▶ [Brief] The word "boundary" occurs in some lines of the listing. Copy those lines.

####################

import Summits.ResolutionOfSingularities.ResolutionOfSingularities.Theses.FrobeniusLadder
import Summits.ResolutionOfSingularities.ResolutionOfSingularities.Theorems.FrobeniusLadderFRationalModificationCertifiedModel
import Summits.ResolutionOfSingularities.ResolutionOfSingularities.Theorems.FrobeniusLadderFRationalModificationReduction
import Summits.ResolutionOfSingularities.ResolutionOfSingularities.Theorems.FrobeniusLadderFRationalModificationHullsNoCM
import HarnessLib

/-!
# The crux `FRationalModification` from an F-injective Cartier hull of a RUNG-2 variety
(crux `FrobeniusLadder.FRationalModification`, stmt-ResolutionOfSingularities-15316, line `birth` v3.4,
chain C — the weakest hull statement that closes the crux)

Line `birth` closes the crux from an "F-injective Cartier hull" statement, of which the tree now holds
two sufficient forms: the registered CM form (`Lines/birth.lean`, `stub_fInjectiveCartierHull`: input an
integral Cohen–Macaulay `W` with an effective Cartier `D`, `W` regular off `Supp D`; needs the named fact
`CesnaviciusMacaulayfication` to be fed) and the CM-free form (chain B, `HullsNoCM`: input any integral
`W` with such a `D`; no fact). Both IGNORE the Frobenius half of the crux's antecedent. This file
records the third and WEAKEST sufficient form, chain C, which uses the rung-2 antecedent in full and asks
for no Cartier input at all:

  (HullOfRungTwo) every INTEGRAL separated finite-type `Y/k` (`char k = p`) all of whose stalks are
  rung-2 (domains, every system of parameters a weakly regular sequence generating a Frobenius-closed
  ideal — i.e. `Y` Cohen–Macaulay and F-injective) has a proper birational `W' → Y` carrying an
  effective Cartier `D'` with `W'` regular off `Supp D'` and, on `Supp D'`, domain stalks whose boundary
  ring `𝒪_{W',w}/D'_w` is Cohen–Macaulay and F-injective.

`fRationalModification_of_hullOfRungTwo : HullOfRungTwo → FRationalModification` (sorry-free, no named
fact): reduce to the integral rung-2 components (`Reduction.stub_reduction`), take the hull, and read
rung 3 off the boundary by regularity (`Negative.rungThree_of_isRegularLocalRing`) and on it by the
Fedder–Watanabe inversion along the Cartier certificate (`CertifiedModel.rungThree_of_cartierCertificate`,
unconditional over every field). Conversely chain B's CM-free form implies HullOfRungTwo
(`hullOfRungTwo_of_noCM`: blow up the non-regular locus first, `HullsNoCM.cartierHull_of_blowup`), so the
promotion menu for the planners is, from strongest to weakest statement:
CM-free form ⇒ CM form (⇔ CM-free modulo `CesnaviciusMacaulayfication`, `MacaulayfyHull`) and
CM-free form ⇒ HullOfRungTwo; each of the three closes the crux.

## References

* R. Fedder, K.-i. Watanabe, *A characterization of F-regularity in terms of F-purity*, MSRI Publ. 15
  (1989), Prop. 2.13. [FedderWatanabe1989]
* The Stacks Project, Tags 02ND, 02OS (blowing up). [StacksProject]
-/

-- single-problem summit: the doubled namespace component `ResolutionOfSingularities` is forced
set_option linter.dupNamespace false

noncomputable section

open CategoryTheory AlgebraicGeometry TopologicalSpace IsLocalRing
open Literature.AlgebraicGeometry.Resolution
open Summit.ResolutionOfSingularities.ResolutionOfSingularities.Theses.FrobeniusLadder

namespace Summit.ResolutionOfSingularities.ResolutionOfSingularities.Theorems.FRationalModification.HullOfRungTwo

/-- **Chain C: the crux from an F-injective Cartier hull of every integral rung-2 variety** (no
Cohen–Macaulay convenience beyond the antecedent itself, no Cartier input, no named fact). If every
integral separated finite-type `Y/k` (`char k = p`) with rung-2 stalks (domain, Cohen–Macaulay,
F-injective in the route's inline system-of-parameters language) admits a proper birational `W' → Y`
with an effective Cartier `D'`, `W'` regular off `Supp D'`, and Cohen–Macaulay F-injective boundary
rings `𝒪_{W',w}/D'_w` at the (domain) stalks on `Supp D'` (hypothesis `hH`), then
`FRationalModification` holds. [cite: FedderWatanabe1989, Prop. 2.13] -/
theorem fRationalModification_of_hullOfRungTwo
    (hH : ∀ (p : ℕ) [Fact p.Prime] (k : Type) [Field k] [CharP k p] (Y : Scheme.{0})
      (g : Y ⟶ Spec (.of k)) [IsSeparated g] [LocallyOfFiniteType g] [QuasiCompact g] [IsIntegral Y],
      (∀ y : Y, IsDomain (Y.presheaf.stalk y) ∧ ∀ d : ℕ, ringKrullDim (Y.presheaf.stalk y) = d →
        ∀ s : Fin d → Y.presheaf.stalk y, (Ideal.span (Set.range s)).radical.IsMaximal →
          RingTheory.Sequence.IsWeaklyRegular (Y.presheaf.stalk y) (List.ofFn s) ∧
          ∀ w : Y.presheaf.stalk y, (∃ e : ℕ, w ^ p ^ e ∈
            Ideal.span ((fun z : Y.presheaf.stalk y => z ^ p ^ e) ''
              (Ideal.span (Set.range s) : Set (Y.presheaf.stalk y)))) →
            w ∈ Ideal.span (Set.range s)) →
      ∃ (W' : Scheme.{0}) (π : W' ⟶ Y), IsProper π ∧ IsBirational π ∧
        ∃ D' : W'.IdealSheafData, IsEffectiveCartier D' ∧
          (∀ w : W', w ∉ D'.support → IsRegularLocalRing (W'.presheaf.stalk w)) ∧
          (∀ w : W', w ∈ D'.support → IsDomain (W'.presheaf.stalk w) ∧
            ∀ d : ℕ, ringKrullDim (W'.presheaf.stalk w ⧸ stalkIdeal D' w) = d →
              ∀ t : Fin d → W'.presheaf.stalk w ⧸ stalkIdeal D' w,
                (Ideal.span (Set.range t)).radical.IsMaximal →
                  RingTheory.Sequence.IsWeaklyRegular (W'.presheaf.stalk w ⧸ stalkIdeal D' w)
                    (List.ofFn t) ∧
                  ∀ y : W'.presheaf.stalk w ⧸ stalkIdeal D' w, (∃ e : ℕ, y ^ p ^ e ∈
                    Ideal.span ((fun z : W'.presheaf.stalk w ⧸ stalkIdeal D' w => z ^ p ^ e) ''
                      (Ideal.span (Set.range t) :
                        Set (W'.presheaf.stalk w ⧸ stalkIdeal D' w)))) →
                    y ∈ Ideal.span (Set.range t))) :
    FRationalModification := by
  intro p hp k _ _ X f hsep hft hqc _ hX₁
  haveI : Fact p.Prime := ⟨hp⟩
  haveI := hsep; haveI := hft; haveI := hqc
  refine Reduction.stub_reduction p k X f (fun Y g hs hl hq hY h₂ => ?_) hX₁
  haveI := hs; haveI := hl; haveI := hq; haveI := hY
  -- the hull of the integral rung-2 scheme `Y`
  obtain ⟨W', π', hπ', hbir', D', hD', hreg', hcert⟩ := hH p k Y g h₂
  haveI := hπ'
  haveI : IsLocallyNoetherian W' := LocallyOfFiniteType.isLocallyNoetherian (π' ≫ g)
  refine ⟨W', π', inferInstance, hbir', fun w => ?_⟩
  by_cases hw : w ∈ D'.support
  · -- on the boundary: the Cartier certificate
    obtain ⟨hdom, hc⟩ := hcert w hw
    haveI := hdom
    exact CertifiedModel.rungThree_of_cartierCertificate p k (π' ≫ g) hD' hw hreg' hc
  · -- off the boundary: regular, hence rung-3
    haveI : CharP (W'.presheaf.stalk w) p := Negative.charP_stalk (π' ≫ g) w
    exact Negative.rungThree_of_isRegularLocalRing hp _ (hreg' w hw)

/-- **Chain B's CM-free form implies chain C's `HullOfRungTwo`**: given an integral (rung-2 or not)
`Y/k`, blow up its non-regular locus (`HullsNoCM.cartierHull_of_blowup`: proper birational integral
`W → Y` with an effective Cartier `D`, `W` regular off `Supp D`), apply the CM-free F-injective Cartier
hull to `(W, D)`, and compose. So `HullOfRungTwo` is the weakest of the three sufficient hull statements.
[cite: StacksProject, Tags 02ND and 02OS] -/
theorem hullOfRungTwo_of_noCM
    (hFIH : ∀ (p : ℕ) [Fact p.Prime] (k : Type) [Field k] [CharP k p] (W : Scheme.{0})
      (g : W ⟶ Spec (.of k)) [IsSeparated g] [LocallyOfFiniteType g] [QuasiCompact g] [IsIntegral W]
      (D : W.IdealSheafData), IsEffectiveCartier D →
        (∀ w : W, w ∉ D.support → IsRegularLocalRing (W.presheaf.stalk w)) →
        ∃ (W' : Scheme.{0}) (π : W' ⟶ W), IsProper π ∧ IsBirational π ∧
          ∃ D' : W'.IdealSheafData, IsEffectiveCartier D' ∧
            (∀ w : W', w ∉ D'.support → IsRegularLocalRing (W'.presheaf.stalk w)) ∧
            (∀ w : W', w ∈ D'.support → IsDomain (W'.presheaf.stalk w) ∧
              ∀ d : ℕ, ringKrullDim (W'.presheaf.stalk w ⧸ stalkIdeal D' w) = d →
                ∀ t : Fin d → W'.presheaf.stalk w ⧸ stalkIdeal D' w,
                  (Ideal.span (Set.range t)).radical.IsMaximal →
                    RingTheory.Sequence.IsWeaklyRegular (W'.presheaf.stalk w ⧸ stalkIdeal D' w)
                      (List.ofFn t) ∧
                    ∀ y : W'.presheaf.stalk w ⧸ stalkIdeal D' w, (∃ e : ℕ, y ^ p ^ e ∈
                      Ideal.span ((fun z : W'.presheaf.stalk w ⧸ stalkIdeal D' w => z ^ p ^ e) ''
                        (Ideal.span (Set.range t) :
                          Set (W'.presheaf.stalk w ⧸ stalkIdeal D' w)))) →
                      y ∈ Ideal.span (Set.range t)))
    (p : ℕ) [Fact p.Prime] (k : Type) [Field k] [CharP k p] (Y : Scheme.{0})
    (g : Y ⟶ Spec (.of k)) [IsSeparated g] [LocallyOfFiniteType g] [QuasiCompact g] [IsIntegral Y]
    (_h₂ : ∀ y : Y, IsDomain (Y.presheaf.stalk y) ∧ ∀ d : ℕ, ringKrullDim (Y.presheaf.stalk y) = d →
      ∀ s : Fin d → Y.presheaf.stalk y, (Ideal.span (Set.range s)).radical.IsMaximal →
        RingTheory.Sequence.IsWeaklyRegular (Y.presheaf.stalk y) (List.ofFn s) ∧
        ∀ w : Y.presheaf.stalk y, (∃ e : ℕ, w ^ p ^ e ∈
          Ideal.span ((fun z : Y.presheaf.stalk y => z ^ p ^ e) ''
            (Ideal.span (Set.range s) : Set (Y.presheaf.stalk y)))) →
          w ∈ Ideal.span (Set.range s)) :
    ∃ (W' : Scheme.{0}) (π : W' ⟶ Y), IsProper π ∧ IsBirational π ∧
      ∃ D' : W'.IdealSheafData, IsEffectiveCartier D' ∧
        (∀ w : W', w ∉ D'.support → IsRegularLocalRing (W'.presheaf.stalk w)) ∧
        (∀ w : W', w ∈ D'.support → IsDomain (W'.presheaf.stalk w) ∧
          ∀ d : ℕ, ringKrullDim (W'.presheaf.stalk w ⧸ stalkIdeal D' w) = d →
            ∀ t : Fin d → W'.presheaf.stalk w ⧸ stalkIdeal D' w,
              (Ideal.span (Set.range t)).radical.IsMaximal →
                RingTheory.Sequence.IsWeaklyRegular (W'.presheaf.stalk w ⧸ stalkIdeal D' w)
                  (List.ofFn t) ∧
                ∀ y : W'.presheaf.stalk w ⧸ stalkIdeal D' w, (∃ e : ℕ, y ^ p ^ e ∈
                  Ideal.span ((fun z : W'.presheaf.stalk w ⧸ stalkIdeal D' w => z ^ p ^ e) ''
                    (Ideal.span (Set.range t) : Set (W'.presheaf.stalk w ⧸ stalkIdeal D' w)))) →
                  y ∈ Ideal.span (Set.range t)) := by
  -- the Cartier hull of the non-regular locus (a blow-up)
  obtain ⟨W, π, hπ, hbir, hW, D, hD, hreg, -⟩ := HullsNoCM.cartierHull_of_blowup k Y g
  haveI := hπ; haveI := hW
  -- the F-injective Cartier hull over it (`W/k` through `π ≫ g`), then compose
  obtain ⟨W', π', hπ', hbir', hrest⟩ := hFIH p k W (π ≫ g) D hD hreg
  haveI := hπ'
  exact ⟨W', π' ≫ π, inferInstance, ComponentGluing.IsBirational.comp hbir' hbir, hrest⟩

end Summit.ResolutionOfSingularities.ResolutionOfSingularities.Theorems.FRationalModification.HullOfRungTwo

end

####################

▶ [Result of this exercise]
  effective Cartier `D'` with `W'` regular off `Supp D'` and, on `Supp D'`, domain stalks whose boundary
rung 3 off the boundary by regularity (`Negative.rungThree_of_isRegularLocalRing`) and on it by the
with an effective Cartier `D'`, `W'` regular off `Supp D'`, and Cohen–Macaulay F-injective boundary
  · -- on the boundary: the Cartier certificate
  · -- off the boundary: regular, hence rung-3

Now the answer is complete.